#### [What is required]
Lines that include "Function" make up the answer; copy all of them from the data below.

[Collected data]

-=-=-

import Literature.NumberTheory.Transcendental.BKModelGeneric
import Literature.NumberTheory.Transcendental.EclPredim
import Literature.NumberTheory.Transcendental.AxiomFourTransfer
import Mathlib.FieldTheory.IsAlgClosed.AlgebraicClosure
import Mathlib.Algebra.MvPolynomial.Cardinal
import Mathlib.RingTheory.Localization.Cardinality
import Mathlib.RingTheory.Algebraic.Cardinality
import Mathlib.SetTheory.Cardinal.Subfield
import HarnessLib

/-!
# The countable model over a partial exponential field, III: the ambient field and the limit

M. Bays, J. Kirby, *Pseudo-exponential maps, variants, and quasiminimality*, Algebra & Number
Theory 12 (2018), Thm 5.9 / Notation 5.10 and §9.2: the countable full kernel-preserving strongly
exponentially-algebraically closed strong extension `M(F_base)` of a finitely generated partial
exponential field with standard kernel `F_base = (K, D, θ, τ)`. We realise it on the countable
algebraically closed field `Ω = (Frac K[X₀, X₁, …])^alg` (infinite transcendence degree over
`K`, so fresh transcendentals are always available: `BKModel.exists_fresh`) as the union of
an `ω`-chain of stages (`BKModelStages`, `BKModelGeneric`) scheduled so that every element gets an
exponential and a logarithm, generic points of `G¹` are adjoined infinitely often, and every
admissible point-adjunction task is performed infinitely often.

## References

* M. Bays, J. Kirby, *Pseudo-exponential maps, variants, and quasiminimality*, Algebra & Number
  Theory 12 (2018) 493–549: Thm 5.9, Notation 5.10, Lemma 8.3, §9.2.
-/

noncomputable section

open Set MvPolynomial Cardinal

namespace Literature.NumberTheory.Transcendental

namespace BKModel

open GammaField Literature.ModelTheory.ExponentialFields Literature.FieldTheory.AlgClosed
open Literature.ModelTheory.ExponentialFields.ExponentialRing

universe u

/-! ### The ambient field `Ω = (Frac K[X_ℕ])^alg` -/

section Ambient

variable (K : Type u) [Field K] [CharZero K]

/-- The ambient field `Ω_K = (Frac K[X₀, X₁, …])^alg`. [folklore] -/
abbrev Om : Type u := AlgebraicClosure (FractionRing (MvPolynomial ℕ K))

/-- The embedding `K → Ω_K`. [folklore] -/
def emb : K →+* Om K :=
  (algebraMap (FractionRing (MvPolynomial ℕ K)) (Om K)).comp
    ((algebraMap (MvPolynomial ℕ K) (FractionRing (MvPolynomial ℕ K))).comp MvPolynomial.C)

/-- The variables `Xᵢ` in `Ω_K`. [folklore] -/
def var (i : ℕ) : Om K :=
  algebraMap (FractionRing (MvPolynomial ℕ K)) (Om K)
    (algebraMap (MvPolynomial ℕ K) (FractionRing (MvPolynomial ℕ K)) (X i))

omit [CharZero K] in
/-- The canonical map `K[X_ℕ] → Ω_K` is injective. [folklore] -/
theorem toOm_injective :
    Function.Injective ((algebraMap (FractionRing (MvPolynomial ℕ K)) (Om K)).comp
      (algebraMap (MvPolynomial ℕ K) (FractionRing (MvPolynomial ℕ K)))) :=
  (algebraMap (FractionRing (MvPolynomial ℕ K)) (Om K)).injective.comp
    (IsFractionRing.injective (MvPolynomial ℕ K) _)

/-- `Ω_K` has characteristic zero. [folklore] -/
instance : CharZero (Om K) :=
  charZero_of_injective_algebraMap (algebraMap (FractionRing (MvPolynomial ℕ K)) (Om K)).injective

omit [CharZero K] in
/-- `Ω_K` is countable when `K` is. [folklore] -/
theorem countable_om [Countable K] : Countable (Om K) := by
  have h1 : #(MvPolynomial ℕ K) ≤ ℵ₀ := by
    refine (MvPolynomial.cardinalMk_le_max_lift (σ := ℕ) (R := K)).trans ?_
    refine sup_le (sup_le ?_ ?_) le_rfl
    · exact Cardinal.lift_le_aleph0.2 Cardinal.mk_le_aleph0
    · simp
  have h2 : #(FractionRing (MvPolynomial ℕ K)) ≤ ℵ₀ := by rw [Cardinal.mk_fractionRing]; exact h1
  have h3 : #(Om K) ≤ ℵ₀ := by
    refine (Algebra.IsAlgebraic.cardinalMk_le_max (FractionRing (MvPolynomial ℕ K)) (Om K)).trans ?_
    exact max_le h2 le_rfl
  exact Cardinal.mk_le_aleph0_iff.1 h3

omit [CharZero K] in
/-- The evaluation `K[X_ℕ] → Ω_K`, `Xᵢ ↦ var i`, is the (injective) canonical map. [folklore] -/
theorem eval₂Hom_var_injective :
    Function.Injective (MvPolynomial.eval₂Hom (emb K) (var K) : MvPolynomial ℕ K →+* Om K) := by
  have : (MvPolynomial.eval₂Hom (emb K) (var K) : MvPolynomial ℕ K →+* Om K) =
      (algebraMap (FractionRing (MvPolynomial ℕ K)) (Om K)).comp
        (algebraMap (MvPolynomial ℕ K) (FractionRing (MvPolynomial ℕ K))) := by
    refine MvPolynomial.ringHom_ext (fun c => ?_) (fun i => ?_)
    · simp [emb]
    · simp [var]
  rw [this]
  exact toOm_injective K

/-- `ι(K)` as an intermediate field of `Ω_K` over `ℚ`. [folklore] -/
def baseField : IntermediateField ℚ (Om K) := (emb K).toRatAlgHom.fieldRange

/-- The carrier of `baseField` is `range (emb K)`. [folklore] -/
theorem coe_baseField : (baseField K : Set (Om K)) = range (emb K) := by
  rw [baseField, AlgHom.coe_fieldRange]; rfl
/-- EXPANSION at one modulus:
`Σ_{m₀∈T_j} Bamp_j(m₀)² = Σ_{s,s'<K} a_s a_{s'} · X c (n s) (n s') M ((s−s')·j)`. -/
theorem sum_Bamp_sq (c : ℤ) (M K j : ℕ) (n : ℕ → ℕ) (a : ℕ → ℝ) :
    ∑ m₀ ∈ T M K j, (Bamp c M K j n a m₀) ^ 2 =
      ∑ s ∈ range K, ∑ s' ∈ range K,
        a s * a s' * X c (n s) (n s') M (((s : ℤ) - s') * (j : ℤ)) := by
  -- Step 1: expand the square and move the block start inside.
  have step1 : ∑ m₀ ∈ T M K j, (Bamp c M K j n a m₀) ^ 2 =
      ∑ s ∈ range K, ∑ s' ∈ range K, ∑ m₀ ∈ T M K j,
        (∑ m ∈ Ioc M (2 * M),
            if (m : ℤ) = m₀ + (s : ℤ) * (j : ℤ) then a s * L ((m : ℤ) * (n s) + c) else 0) *
          (∑ m' ∈ Ioc M (2 * M),
            if (m' : ℤ) = m₀ + (s' : ℤ) * (j : ℤ) then a s' * L ((m' : ℤ) * (n s') + c) else 0) := by
    calc ∑ m₀ ∈ T M K j, (Bamp c M K j n a m₀) ^ 2
        = ∑ m₀ ∈ T M K j, ∑ s ∈ range K, ∑ s' ∈ range K,
            (∑ m ∈ Ioc M (2 * M),
                if (m : ℤ) = m₀ + (s : ℤ) * (j : ℤ) then a s * L ((m : ℤ) * (n s) + c) else 0) *
              (∑ m' ∈ Ioc M (2 * M),
                if (m' : ℤ) = m₀ + (s' : ℤ) * (j : ℤ) then a s' * L ((m' : ℤ) * (n s') + c)
                else 0) := by
          refine sum_congr rfl fun m₀ _ => ?_
          rw [Bamp, sq, sum_mul_sum]
      _ = ∑ s ∈ range K, ∑ m₀ ∈ T M K j, ∑ s' ∈ range K,
            (∑ m ∈ Ioc M (2 * M),
                if (m : ℤ) = m₀ + (s : ℤ) * (j : ℤ) then a s * L ((m : ℤ) * (n s) + c) else 0) *
              (∑ m' ∈ Ioc M (2 * M),
                if (m' : ℤ) = m₀ + (s' : ℤ) * (j : ℤ) then a s' * L ((m' : ℤ) * (n s') + c)
                else 0) := sum_comm
      _ = _ := by
          refine sum_congr rfl fun s _ => ?_
          exact sum_comm
  rw [step1]
  refine sum_congr rfl fun s hs => sum_congr rfl fun s' _ => ?_
  -- Step 2: for fixed (s, s'), evaluate the block-start sum.
  calc ∑ m₀ ∈ T M K j,
        (∑ m ∈ Ioc M (2 * M),
            if (m : ℤ) = m₀ + (s : ℤ) * (j : ℤ) then a s * L ((m : ℤ) * (n s) + c) else 0) *
          (∑ m' ∈ Ioc M (2 * M),
            if (m' : ℤ) = m₀ + (s' : ℤ) * (j : ℤ) then a s' * L ((m' : ℤ) * (n s') + c) else 0)
      = ∑ m₀ ∈ T M K j, ∑ m ∈ Ioc M (2 * M), ∑ m' ∈ Ioc M (2 * M),
          (if (m : ℤ) = m₀ + (s : ℤ) * (j : ℤ) then a s * L ((m : ℤ) * (n s) + c) else 0) *
            (if (m' : ℤ) = m₀ + (s' : ℤ) * (j : ℤ) then a s' * L ((m' : ℤ) * (n s') + c)
              else 0) := by
        refine sum_congr rfl fun m₀ _ => ?_
        rw [sum_mul_sum]
    _ = ∑ m ∈ Ioc M (2 * M), ∑ m₀ ∈ T M K j, ∑ m' ∈ Ioc M (2 * M),
          (if (m : ℤ) = m₀ + (s : ℤ) * (j : ℤ) then a s * L ((m : ℤ) * (n s) + c) else 0) *
            (if (m' : ℤ) = m₀ + (s' : ℤ) * (j : ℤ) then a s' * L ((m' : ℤ) * (n s') + c)
              else 0) := sum_comm
    _ = ∑ m ∈ Ioc M (2 * M), ∑ m' ∈ Ioc M (2 * M), ∑ m₀ ∈ T M K j,
          (if (m : ℤ) = m₀ + (s : ℤ) * (j : ℤ) then a s * L ((m : ℤ) * (n s) + c) else 0) *
            (if (m' : ℤ) = m₀ + (s' : ℤ) * (j : ℤ) then a s' * L ((m' : ℤ) * (n s') + c)
              else 0) := by
        refine sum_congr rfl fun m _ => ?_
        exact sum_comm
    _ = ∑ m ∈ Ioc M (2 * M), ∑ m' ∈ Ioc M (2 * M),
          (if (m : ℤ) - m' = ((s : ℤ) - s') * (j : ℤ) then
            (a s * L ((m : ℤ) * (n s) + c)) * (a s' * L ((m' : ℤ) * (n s') + c)) else 0) := by
        refine sum_congr rfl fun m hm => sum_congr rfl fun m' _ => ?_
        exact sum_T_ite_mul_ite_amp c M K j n a hs hm
    _ = ∑ m ∈ Ioc M (2 * M), ∑ m' ∈ Ioc M (2 * M), a s * a s' *
          (if (m : ℤ) - m' = ((s : ℤ) - s') * (j : ℤ) then
            L ((m : ℤ) * (n s) + c) * L ((m' : ℤ) * (n s') + c) else 0) := by
        refine sum_congr rfl fun m _ => sum_congr rfl fun m' _ => ?_
        split_ifs <;> ring
    _ = a s * a s' * X c (n s) (n s') M (((s : ℤ) - s') * (j : ℤ)) := by
        rw [X_eq_ite, mul_sum]
        refine sum_congr rfl fun m _ => ?_
        rw [mul_sum]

-=-=-

#### [Solution for this exercise]
    Function.Injective ((algebraMap (FractionRing (MvPolynomial ℕ K)) (Om K)).comp
    Function.Injective (MvPolynomial.eval₂Hom (emb K) (var K) : MvPolynomial ℕ K →+* Om K) := by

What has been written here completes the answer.